Preparation is simple: mix one scoop with cold water. The powder dissolves into a green drink with an earthy, slightly sweet taste. Once opened, store the pouch in the refrigerator to preserve the live probiotics and enzymes. Travel packs, which are individual serving packets, are more shelf-stable for on-the-go use.

Is It Worth It

AG1 is essentially a premium multivitamin combined with greens powder, probiotics, and adaptogens in a single product. Its strongest selling point is convenience: if you’d otherwise be buying and taking several separate supplements, consolidating into one drink simplifies things. The NSF Certified for Sport testing adds a layer of quality assurance that most greens powders lack.

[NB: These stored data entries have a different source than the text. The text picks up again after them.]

/-!
# Differentials of regular functions at a real point; local coordinates; centred analytic charts

Let `X` be an `ℝ`-scheme, `X(ℝ)` its real points with the strong topology
(`Literature.AlgebraicGeometry.Motives.AlgPoints`) and `e` an analytic algebraic chart of `X(ℝ)` at
`Q₀` (`RealAlgebraic/RealAlgebraicCharts`, `RealAlgebraic/RealPointsManifold`: coordinates are
regular functions, regular functions are real-analytic in the chart). For `s ∈ Γ(X, U)`, `U ∋ Q₀`
affine, write `ds := fderiv ℝ (s ∘ e⁻¹) (e Q₀)` and `𝔪 = ker (evaluation at Q₀) ⊆ Γ(X, U)`. This is
the real counterpart of the tree's complex file `HodgeTheory/GAGADimensionCharts` (Serre's «point
simple» argument, GAGA §2 n°6 Cor. 2), with the same proofs:

* `fderiv_chart_mul`, `_add`, `_smul`, `_sum`, `_scalarRingHom`, `fderiv_chart_eq_zero_of_mem_sq` —
  `d` is an `ℝ`-linear point derivation at `Q₀` killing `𝔪²`; `fderiv_chart_coord` — `dxᵢ = prᵢ`
  for the chart coordinates;
* `fderiv_chart_mem_span`, `linearIndependent_fderiv_chart` — if `t₁, …, tₙ` span `𝔪` modulo `𝔪²`
  then the `dtᵢ` span the cotangent space `(ℝⁿ)^*` and are linearly independent;
* `exists_localCoordinates_le` — for `X` smooth of relative dimension `n` over `ℝ`, every real point
  has, inside any prescribed open, an affine neighbourhood `U` and `t₁, …, tₙ ∈ 𝔪 ⊆ Γ(X, U)` spanning
  `𝔪` modulo `𝔪²` (the local ring at a real point of a smooth `n`-dimensional `ℝ`-scheme is regular of
  dimension `n`; Görtz–Wedhorn I Lemma 6.26; the tree's `GAGADimension.exists_sub_sum_smul_mem_sq`);
* `exists_centredChart` — **local coordinates are analytic coordinates**: for the `C^ω` manifold
  structure of `RealPointsManifold.exists_chartedSpace_isManifold` and such `t`, there is a chart
  `φ` of the maximal `C^ω` atlas at `Q₀`, inside any prescribed neighbourhood, with `φ(Q₀) = 0`,
  `φ(Q) = (t₁(Q), …, tₙ(Q))` on its source, in which all regular functions are real-analytic
  (inverse function theorem: `(dtᵢ)` is invertible). (Serre, GAGA §2 n°6 Cor. 2: a regular system
  of parameters of `𝒪_x` is a system of local analytic coordinates; Bochnak–Coste–Roy Prop. 3.3.11
  and §3.4 for real points.)

Everything is proved; no named facts.

## References

* J.-P. Serre, *Géométrie algébrique et géométrie analytique*, Ann. Inst. Fourier **6** (1956),
  §1 n°4, §2 n°5 Prop. 2, n°6 Cor. 2. [SerreGAGA1956]
* J. Bochnak, M. Coste, M.-F. Roy, *Real Algebraic Geometry* (1998), Prop. 3.3.11, §3.4.
  [BochnakCosteRoy1998]
* U. Görtz, T. Wedhorn, *Algebraic Geometry I* (2nd ed. 2020), Lemma 6.26. [GortzWedhorn2020]
-/

noncomputable section
/-- Hence the boundary term of the finite Green–Kubo identity vanishes: `S_T(c, h) → 0`. -/
theorem imh_twoTime_tendsto_zero {p q : X → ℝ} {W : ℝ} (hp : ∀ x, 0 < p x)
    (hp1 : ∑ x, p x = 1) (hq : ∀ x, 0 ≤ q x) (hq1 : ∑ x, q x = 1) (hW : ∀ x, p x ≤ W * q x)
    (c h : X → ℝ) (hc : ∑ x, p x * c x = 0) :
    Tendsto (fun T => twoTime p (imhMatrix p q) T c h) atTop (nhds 0) := by
  obtain ⟨hr0, hr1⟩ := rate_nonneg_and_lt_one hp1 hq1 hW
  have hH : ∀ y, |h y| ≤ ∑ z, |h z| :=
    fun y => single_le_sum (f := fun z => |h z|) (fun z _ => abs_nonneg (h z)) (mem_univ y)
  have hg : Tendsto (fun T : ℕ => 2 * (∑ z, |h z|) * (∑ x, p x * |c x|) * (1 - W⁻¹) ^ T)
      atTop (nhds 0) := by
    simpa using (tendsto_pow_atTop_nhds_zero_of_lt_one hr0 hr1).const_mul
      (2 * (∑ z, |h z|) * (∑ x, p x * |c x|))
  refine squeeze_zero_norm (fun T => ?_) hg
  rw [Real.norm_eq_abs]
  exact imh_twoTime_abs_le hp hp1 hq hq1 hW c h hc hH T

/-- … and the autocovariance sequence `t ↦ S_t(c, c)` of a centred observable is summable
(dominated by a geometric series). -/
theorem imh_twoTime_summable {p q : X → ℝ} {W : ℝ} (hp : ∀ x, 0 < p x) (hp1 : ∑ x, p x = 1)
    (hq : ∀ x, 0 ≤ q x) (hq1 : ∑ x, q x = 1) (hW : ∀ x, p x ≤ W * q x) (c : X → ℝ)
    (hc : ∑ x, p x * c x = 0) : Summable fun t => twoTime p (imhMatrix p q) t c c := by
  obtain ⟨hr0, hr1⟩ := rate_nonneg_and_lt_one hp1 hq1 hW
  have hH : ∀ y, |c y| ≤ ∑ z, |c z| :=
    fun y => single_le_sum (f := fun z => |c z|) (fun z _ => abs_nonneg (c z)) (mem_univ y)
  refine Summable.of_norm_bounded
    (((summable_geometric_of_lt_one hr0 hr1).mul_left
      (2 * (∑ z, |c z|) * (∑ x, p x * |c x|)))) fun t => ?_
  rw [Real.norm_eq_abs]
  exact imh_twoTime_abs_le hp hp1 hq hq1 hW c c hc hH t

/-! ### The windowless Green–Kubo law -/

/-- **Green–Kubo for the exact flow-MCMC chain, infinite horizon.**  If `c` is centred
(`pᵀ c = 0`) and `h` solves the Poisson equation `h x − Σ_y K x y h y = c x`, then
`Σ_{t ≥ 0} S_t(c, c) = S_0(c, h) = Σ_x p_x c_x h_x`. -/
theorem imh_greenKubo_hasSum {p q : X → ℝ} {W : ℝ} (hp : ∀ x, 0 < p x) (hp1 : ∑ x, p x = 1)
    (hq : ∀ x, 0 ≤ q x) (hq1 : ∑ x, q x = 1) (hW : ∀ x, p x ≤ W * q x) (c h : X → ℝ)
    (hc : ∑ x, p x * c x = 0) (hh : ∀ x, h x - ∑ y, imhKernel p q x y * h y = c x) :
    HasSum (fun t => twoTime p (imhMatrix p q) t c c) (twoTime p (imhMatrix p q) 0 c h) := by
  rw [(imh_twoTime_summable hp hp1 hq hq1 hW c hc).hasSum_iff_tendsto_nat]
  have hpart : (fun T => ∑ t ∈ range T, twoTime p (imhMatrix p q) t c c)
      = fun T => twoTime p (imhMatrix p q) 0 c h - twoTime p (imhMatrix p q) T c h :=
    funext fun T => imh_greenKubo_partial p q c h hh T
  rw [hpart]
  simpa using (imh_twoTime_tendsto_zero hp hp1 hq hq1 hW c h hc).const_sub
    (twoTime p (imhMatrix p q) 0 c h)

/-- The inner product `⟨c, h⟩_p = S_0(c, h)` does not depend on WHICH Poisson solution `h` is
used (they differ by constants, invisible to a centred `c`): it is the Green–Kubo sum. -/
theorem imh_poisson_inner_eq {p q : X → ℝ} {W : ℝ} (hp : ∀ x, 0 < p x) (hp1 : ∑ x, p x = 1)
    (hq : ∀ x, 0 ≤ q x) (hq1 : ∑ x, q x = 1) (hW : ∀ x, p x ≤ W * q x) (c h h' : X → ℝ)
    (hc : ∑ x, p x * c x = 0) (hh : ∀ x, h x - ∑ y, imhKernel p q x y * h y = c x)
    (hh' : ∀ x, h' x - ∑ y, imhKernel p q x y * h' y = c x) :
    twoTime p (imhMatrix p q) 0 c h = twoTime p (imhMatrix p q) 0 c h' :=
  (imh_greenKubo_hasSum hp hp1 hq hq1 hW c h hc hh).unique
    (imh_greenKubo_hasSum hp hp1 hq hq1 hW c h' hc hh')

/-- **The windowless τ law** on the tree's `tauInt` (`τ_int = 1/2 + Σ_{t ≥ 1} ρ_t`): for a centred
observable with `S_0(c, c) ≠ 0` and any Poisson solution `h`,
`τ_int(ρ) = S_0(c, h) / S_0(c, c) − 1/2 = ⟨c, h⟩_p / ⟨c, c⟩_p − 1/2`. -/
theorem imh_tauInt_eq {p q : X → ℝ} {W : ℝ} (hp : ∀ x, 0 < p x) (hp1 : ∑ x, p x = 1)
    (hq : ∀ x, 0 ≤ q x) (hq1 : ∑ x, q x = 1) (hW : ∀ x, p x ≤ W * q x) (c h : X → ℝ)
    (hc : ∑ x, p x * c x = 0) (hh : ∀ x, h x - ∑ y, imhKernel p q x y * h y = c x)
    (hC0 : twoTime p (imhMatrix p q) 0 c c ≠ 0) :
    tauInt (fun t => twoTime p (imhMatrix p q) t c c / twoTime p (imhMatrix p q) 0 c c)
      = twoTime p (imhMatrix p q) 0 c h / twoTime p (imhMatrix p q) 0 c c - 1 / 2 := by
  have hGK := imh_greenKubo_hasSum hp hp1 hq hq1 hW c h hc hh
  have h1 : HasSum (fun t => twoTime p (imhMatrix p q) (t + 1) c c)
      (twoTime p (imhMatrix p q) 0 c h - twoTime p (imhMatrix p q) 0 c c) := by
    have := (hasSum_nat_add_iff' (f := fun t => twoTime p (imhMatrix p q) t c c) 1).2 hGK
    simpa [sum_range_one] using this
  unfold tauInt
  rw [(h1.div_const (twoTime p (imhMatrix p q) 0 c c)).tsum_eq]
  field_simp
  ring

/-! ### A Poisson solution exists (Neumann series) -/

/-- **Existence of the Poisson solution** for every centred `c`: the Neumann series
`h⋆ x = Σ_{t ≥ 0} (Kᵗ c)(x)` converges (each term is bounded by `2‖c‖ (1 − 1/W)ᵗ`) and solves
`h⋆ − K h⋆ = c`. -/
theorem imh_poisson_exists {p q : X → ℝ} {W : ℝ} (hp : ∀ x, 0 < p x) (hp1 : ∑ x, p x = 1)
    (hq : ∀ x, 0 ≤ q x) (hq1 : ∑ x, q x = 1) (hW : ∀ x, p x ≤ W * q x) (c : X → ℝ)
    (hc : ∑ x, p x * c x = 0) :
    ∃ h : X → ℝ, ∀ x, h x - ∑ y, imhKernel p q x y * h y = c x := by
  obtain ⟨hr0, hr1⟩ := rate_nonneg_and_lt_one hp1 hq1 hW
  have hH : ∀ y, |c y| ≤ ∑ z, |c z| :=
    fun y => single_le_sum (f := fun z => |c z|) (fun z _ => abs_nonneg (c z)) (mem_univ y)
  have hs : ∀ x, Summable fun t => mv (imhMatrix p q ^ t) c x := by
    intro x
    refine Summable.of_norm_bounded
      ((summable_geometric_of_lt_one hr0 hr1).mul_left (2 * ∑ z, |c z|)) fun t => ?_
    rw [Real.norm_eq_abs]
    have hb := imh_mv_pow_sub_mean_abs_le hp hp1 hq hq1 hW c hH x t
    rwa [hc, sub_zero] at hb
  refine ⟨fun x => ∑' t, mv (imhMatrix p q ^ t) c x, fun x => ?_⟩
  have hstep : ∀ t, ∑ y, imhKernel p q x y * mv (imhMatrix p q ^ t) c y
      = mv (imhMatrix p q ^ (t + 1)) c x := by
    intro t
    rw [pow_succ', mv_mul]
    simp only [mv, imhMatrix_apply]
  have h1 : ∑ y, imhKernel p q x y * ∑' t, mv (imhMatrix p q ^ t) c y
      = ∑' t, mv (imhMatrix p q ^ (t + 1)) c x := by
    have hmul : ∀ y, imhKernel p q x y * ∑' t, mv (imhMatrix p q ^ t) c y
        = ∑' t, imhKernel p q x y * mv (imhMatrix p q ^ t) c y :=
      fun y => ((hs y).tsum_mul_left _).symm
    simp_rw [hmul]
    rw [← Summable.tsum_finsetSum (fun y _ => (hs y).mul_left _)]
    exact tsum_congr hstep
  show (∑' t, mv (imhMatrix p q ^ t) c x)
      - ∑ y, imhKernel p q x y * ∑' t, mv (imhMatrix p q ^ t) c y = c x
  rw [h1, (hs x).tsum_eq_zero_add]
  simp [mv_one]

/-! ### Row 11's finite-`N` variance of the mean: `τ_N → τ_int` for the exact chain -/

/-- The first absolute moment of the exact chain's normalised ACF is finite:
`Σ_t (t+1) |ρ_{t+1}| < ∞` for `ρ_t = S_t(c, c)/S_0(c, c)`, `c` centred (geometric decay; for a
degenerate `S_0(c, c) = 0` the sequence is `0` by Lean's `x/0 = 0`). -/
theorem imh_summable_moment_acf {p q : X → ℝ} {W : ℝ} (hp : ∀ x, 0 < p x) (hp1 : ∑ x, p x = 1)
    (hq : ∀ x, 0 ≤ q x) (hq1 : ∑ x, q x = 1) (hW : ∀ x, p x ≤ W * q x) (c : X → ℝ)
    (hc : ∑ x, p x * c x = 0) :
    Summable fun t : ℕ => ((t : ℝ) + 1) *
      |twoTime p (imhMatrix p q) (t + 1) c c / twoTime p (imhMatrix p q) 0 c c| := by
  obtain ⟨hr0, hr1⟩ := rate_nonneg_and_lt_one hp1 hq1 hW
  have hH : ∀ y, |c y| ≤ ∑ z, |c z| :=
    fun y => single_le_sum (f := fun z => |c z|) (fun z _ => abs_nonneg (c z)) (mem_univ y)
  have hg : Summable fun t : ℕ => ((t : ℝ) + 1) * (1 - W⁻¹) ^ (t + 1) := by
    have hn : ‖(1 : ℝ) - W⁻¹‖ < 1 := by rwa [Real.norm_eq_abs, abs_of_nonneg hr0]
    have h0 : Summable fun n : ℕ => (n : ℝ) ^ 1 * (1 - W⁻¹) ^ n :=
      summable_pow_mul_geometric_of_norm_lt_one 1 hn
    have h1 : Summable fun n : ℕ => (((n + 1 : ℕ) : ℝ)) ^ 1 * (1 - W⁻¹) ^ (n + 1) :=
      (summable_nat_add_iff (f := fun n : ℕ => (n : ℝ) ^ 1 * (1 - W⁻¹) ^ n) 1).2 h0
    refine h1.congr fun t => ?_
    rw [pow_one, Nat.cast_add, Nat.cast_one]
  refine Summable.of_norm_bounded (hg.mul_left
    (2 * (∑ z, |c z|) * (∑ x, p x * |c x|) / |twoTime p (imhMatrix p q) 0 c c|)) fun t => ?_
  have ht : (0 : ℝ) ≤ (t : ℝ) + 1 := by positivity
  rw [Real.norm_eq_abs, abs_mul, abs_of_nonneg ht, abs_abs, abs_div]
  have hb := imh_twoTime_abs_le hp hp1 hq hq1 hW c c hc hH (t + 1)
  calc ((t : ℝ) + 1) *
        (|twoTime p (imhMatrix p q) (t + 1) c c| / |twoTime p (imhMatrix p q) 0 c c|)
      ≤ ((t : ℝ) + 1) * (2 * (∑ z, |c z|) * (∑ x, p x * |c x|) * (1 - W⁻¹) ^ (t + 1) /
          |twoTime p (imhMatrix p q) 0 c c|) :=
        mul_le_mul_of_nonneg_left (div_le_div_of_nonneg_right hb (abs_nonneg _)) ht
    _ = 2 * (∑ z, |c z|) * (∑ x, p x * |c x|) / |twoTime p (imhMatrix p q) 0 c c| *
          (((t : ℝ) + 1) * (1 - W⁻¹) ^ (t + 1)) := by ring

The weakness is the gap between marketing and evidence. The company makes dozens of health claims spanning nearly every body system, but only one clinical trial has been published on the actual AG1 formula, and its findings were modest. Many of the individual ingredients in AG1, like probiotics and certain vitamins, do have solid research behind them in isolation. But that doesn’t mean the specific doses and combinations in AG1 deliver all the benefits listed on the label. At roughly $3 per day, you’re paying a significant premium over a standard multivitamin and a separate probiotic, which would cover much of the same ground for a fraction of the cost.